Nobody wins when bureaucrats make health care decisions instead of patients

What is called “health insurance” in the U.S. is not insurance. People buy insurance to protect themselves against unlikely but costly risks, like having a car accident.

The purpose of purchasing automobile insurance is not to pay for routine maintenance costs; the purpose is to pay the huge costs that could arise if there is a car accident.

As opposed to covering true health risks (the costs of broken bones or surgeries), health insurance pays the costs for routine health events, such as a visit to a doctor, that are not health risks at all.

What we call health insurance is simply pre-paid health care funded by a third party payer (i.e. Medicare, Medicaid, or a private insurer).

A third-party payer system requires patients to grant the payer control over their personal health care decisions. Patients declining control over their own health care decisions under a third-party payer system creates an ever-widening array of arbitrary restrictions, many of which lead to health care policies that preclude a patient’s best health care option.

Medicare’s willingness to cover more expensive gastric-bypass surgery but not anti-obesity medicines that can achieve the same goal exemplifies the types of arbitrary restrictions that should be expected.

Medicare and many private insurers cover the costs of gastric bypass surgery for morbidly obese patients. And this makes sense. Obesity is associated with many chronic diseases such as diabetes, heart disease and hypertension.

The additional health care costs created by obesity are significant. The annual health care costs for obese people are $3,000 higher than the costs for non-obese people.

Controlling obesity saves patients’ lives and, in the long run, saves health care dollars. But if this is true, why would Medicare cover the costs of bypass surgery but not also cover obesity medicines that clinical evidence has shown can also result in significant weight loss for morbidly obese people?

Obesity drugs, like pharmaceutical drugs in general, may appear expensive but can lower the overall costs of treating an illness or condition. For instance, gastric-bypass surgery can cost between $15,000 and $35,000, with the average price being $22,000.

The costs of obesity drugs are approximately $150 to $200 per month or $1,800 to $2,400 for a whole year.
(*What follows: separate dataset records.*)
import Summits.AtomisticToContinuum.BoseEinsteinCondensation.Theorems.BECPhaseQuadratureSumRuleSumRuleChainGluePerMode
import HarnessLib

/-!
# Route `BECPhaseQuadratureSumRule`, glue `SumRuleChainGlue` (stmt-AtomisticToContinuum-12627) —
# helper: the dichotomy `x(1 - x) ≤ ζ + E < 3/16 ⇒ x ∉ (¼, ¾)` for the condensate fraction `x = n₀/N`

For a periodic trial state `Ψ` of `N = n + 2` bosons: the instance at `Ψ` of `CondensateNumberConcentration`
(`N(N-1)L⁻⁶∫|∫∫Ψ|² + n₀ ≤ n₀² + ζN²`) and a bound `Σ_{p≠0} ‖a_p a_0Ψ‖² ≤ E N²` on the mode sum give
`N n₀ ≤ n₀² + (ζ + E)N²` (`(N-1) n₀ = Σ_p ‖a_p a_0Ψ‖²` and its `p = 0` term is the pair term, file `…PerMode`),
whence, if `ζ + E < 3/16`, `n₀ ≤ N/4` or `n₀ ≥ 3N/4` (`condensateOccupation_dichotomy`).
-/

noncomputable section

open MeasureTheory Filter Set
open scoped ENNReal NNReal Topology BigOperators

namespace Summit.AtomisticToContinuum.BoseEinsteinCondensation.Theorems.SumRuleChainGlue

open Literature.MathematicalPhysics.QuantumManyBody.BoseGas

variable {n : ℕ} {L : ℝ}

/-- The condensate occupation of a periodic trial state is at most `N`. -/
theorem condensateOccupation_le_card (hL : 0 < L) (Ψ : PeriodicTrialState (n + 2) L) :
    condensateOccupation (n + 2) L Ψ.ψ ≤ ((n + 2 : ℕ) : ℝ≥0∞) := by
  have h := tsum_momentumOccupation_trialState hL Ψ
  rw [← h, ← momentumOccupation_zero]
  exact ENNReal.le_tsum 0

/-- **`N n₀ ≤ n₀² + (ζ + E) N²`** from the instance of `CondensateNumberConcentration` and the mode-sum bound. -/
theorem card_mul_condensateOccupation_le (hL : 0 < L) (Ψ : PeriodicTrialState (n + 2) L) {ζ E : ℝ} (hζ : 0 ≤ ζ)
    (hE : 0 ≤ E)
    (hV : ((n + 2 : ℕ) : ℝ≥0∞) * ((n + 1 : ℕ) : ℝ≥0∞) * (∫⁻ Y in cellN n L, (‖∫ x in cell L, ∫ y in cell L,
        Ψ.ψ (Matrix.vecCons x (Matrix.vecCons y Y))‖₊ : ℝ≥0∞) ^ 2) / ENNReal.ofReal (L ^ 6) +
        condensateOccupation (n + 2) L Ψ.ψ ≤
      condensateOccupation (n + 2) L Ψ.ψ ^ 2 + ENNReal.ofReal (ζ * ((n : ℝ) + 2) ^ 2))
    (hT : ∑' p : Fin 3 → ℤ, (if p = 0 then 0 else pairOcc L p Ψ.ψ) ≤ ENNReal.ofReal (E * ((n + 2 : ℕ) : ℝ) ^ 2)) :
    ((n + 2 : ℕ) : ℝ≥0∞) * condensateOccupation (n + 2) L Ψ.ψ ≤
      condensateOccupation (n + 2) L Ψ.ψ ^ 2 + ENNReal.ofReal ((ζ + E) * ((n + 2 : ℕ) : ℝ) ^ 2) := by
  have hsum := tsum_pairOcc hL Ψ
  rw [ENNReal.tsum_eq_add_tsum_ite (0 : Fin 3 → ℤ), pairOcc_zero hL Ψ] at hsum
  have hcast : ((n + 2 : ℕ) : ℝ≥0∞) = ((n + 1 : ℕ) : ℝ≥0∞) + 1 := by push_cast; ring
  calc ((n + 2 : ℕ) : ℝ≥0∞) * condensateOccupation (n + 2) L Ψ.ψ
      = ((n + 1 : ℕ) : ℝ≥0∞) * condensateOccupation (n + 2) L Ψ.ψ + condensateOccupation (n + 2) L Ψ.ψ := by
        rw [hcast, add_mul, one_mul]
    _ = ((n + 2 : ℕ) : ℝ≥0∞) * ((n + 1 : ℕ) : ℝ≥0∞) * (∫⁻ Y in cellN n L, (‖∫ x in cell L, ∫ y in cell L,
          Ψ.ψ (Matrix.vecCons x (Matrix.vecCons y Y))‖₊ : ℝ≥0∞) ^ 2) / ENNReal.ofReal (L ^ 6) +
          condensateOccupation (n + 2) L Ψ.ψ + ∑' p : Fin 3 → ℤ, (if p = 0 then 0 else pairOcc L p Ψ.ψ) := by
        rw [← hsum]; ring
    _ ≤ condensateOccupation (n + 2) L Ψ.ψ ^ 2 + ENNReal.ofReal (ζ * ((n : ℝ) + 2) ^ 2) +
          ENNReal.ofReal (E * ((n + 2 : ℕ) : ℝ) ^ 2) := add_le_add hV hT
    _ = condensateOccupation (n + 2) L Ψ.ψ ^ 2 + ENNReal.ofReal ((ζ + E) * ((n + 2 : ℕ) : ℝ) ^ 2) := by
        rw [add_assoc, ← ENNReal.ofReal_add (by positivity) (by positivity)]
        congr 2
        push_cast
        ring

/-- **The dichotomy.** If `N n₀ ≤ n₀² + θ N²` with `θ < 3/16`, then `n₀ ≤ N/4` or `3N/4 ≤ n₀` (the parabola
`x(1-x)` exceeds `3/16` on `(¼, ¾)`). -/
theorem condensateOccupation_dichotomy (hL : 0 < L) (Ψ : PeriodicTrialState (n + 2) L) {θ : ℝ} (hθ : 0 ≤ θ)
    (hθ3 : θ < 3 / 16)
    (h : ((n + 2 : ℕ) : ℝ≥0∞) * condensateOccupation (n + 2) L Ψ.ψ ≤
      condensateOccupation (n + 2) L Ψ.ψ ^ 2 + ENNReal.ofReal (θ * ((n + 2 : ℕ) : ℝ) ^ 2)) :
    condensateOccupation (n + 2) L Ψ.ψ ≤ ENNReal.ofReal (((n + 2 : ℕ) : ℝ) / 4) ∨
      ENNReal.ofReal (3 * ((n + 2 : ℕ) : ℝ) / 4) ≤ condensateOccupation (n + 2) L Ψ.ψ := by
  set N : ℝ := ((n + 2 : ℕ) : ℝ) with hN
  have hNpos : 0 < N := by rw [hN]; positivity
  have hle : condensateOccupation (n + 2) L Ψ.ψ ≤ ((n + 2 : ℕ) : ℝ≥0∞) := condensateOccupation_le_card hL Ψ
  have htop : condensateOccupation (n + 2) L Ψ.ψ ≠ ⊤ := ne_top_of_le_ne_top (ENNReal.natCast_ne_top _) hle
  set y : ℝ := (condensateOccupation (n + 2) L Ψ.ψ).toReal with hy
  have hy0 : 0 ≤ y := ENNReal.toReal_nonneg
  have hyN : y ≤ N := by
    rw [hy, hN, ← ENNReal.toReal_natCast]
    exact ENNReal.toReal_mono (ENNReal.natCast_ne_top _) hle
  have hn0 : condensateOccupation (n + 2) L Ψ.ψ = ENNReal.ofReal y := by rw [hy, ENNReal.ofReal_toReal htop]
  -- the real inequality `N y ≤ y² + θ N²`
  have hreal : N * y ≤ y ^ 2 + θ * N ^ 2 := by
    have h' := h
    rw [hn0, show ((n + 2 : ℕ) : ℝ≥0∞) = ENNReal.ofReal N by rw [hN, ENNReal.ofReal_natCast],
      ← ENNReal.ofReal_mul hNpos.le, ← ENNReal.ofReal_pow hy0, ← ENNReal.ofReal_add (by positivity) (by positivity)] at h'
    exact (ENNReal.ofReal_le_ofReal_iff (by positivity)).1 h'
  rw [hn0]
  by_contra hcon
  rw [not_or] at hcon
  obtain ⟨h1, h2⟩ := hcon
  have h1' : N / 4 < y := by
    by_contra h1'
    exact h1 (ENNReal.ofReal_le_ofReal (not_lt.1 h1'))
  have h2' : y < 3 * N / 4 := by
    by_contra h2'
    exact h2 (ENNReal.ofReal_le_ofReal (not_lt.1 h2'))
  have hprod : 0 < (y - N / 4) * (3 * N / 4 - y) := mul_pos (by linarith) (by linarith)
  nlinarith [hprod, hreal, hθ3, sq_nonneg N, mul_pos hNpos hNpos]

end Summit.AtomisticToContinuum.BoseEinsteinCondensation.Theorems.SumRuleChainGlue

end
If it makes sense for a payer to cover a surgical option to help a morbidly obese person lose weight, then it would logically make sense for Medicare to cover the costs of the pharmaceutical drugs that create similar benefits without the costly surgical procedure.

But arbitrary restrictions are the natural result of our current health care system where third-party payers have gained control over health care decisions at the expense of patients. This trend needs to be reversed.

The best way to control health care costs and increase health care quality is to empower patients. In coordination with their health care providers, patients should have both the responsibility and capability to establish the health care treatment that makes the most sense for them.

Nothing contained in this blog is to be construed as necessarily reflecting the views of the Pacific Research Institute or as an attempt to thwart or aid the passage of any legislation.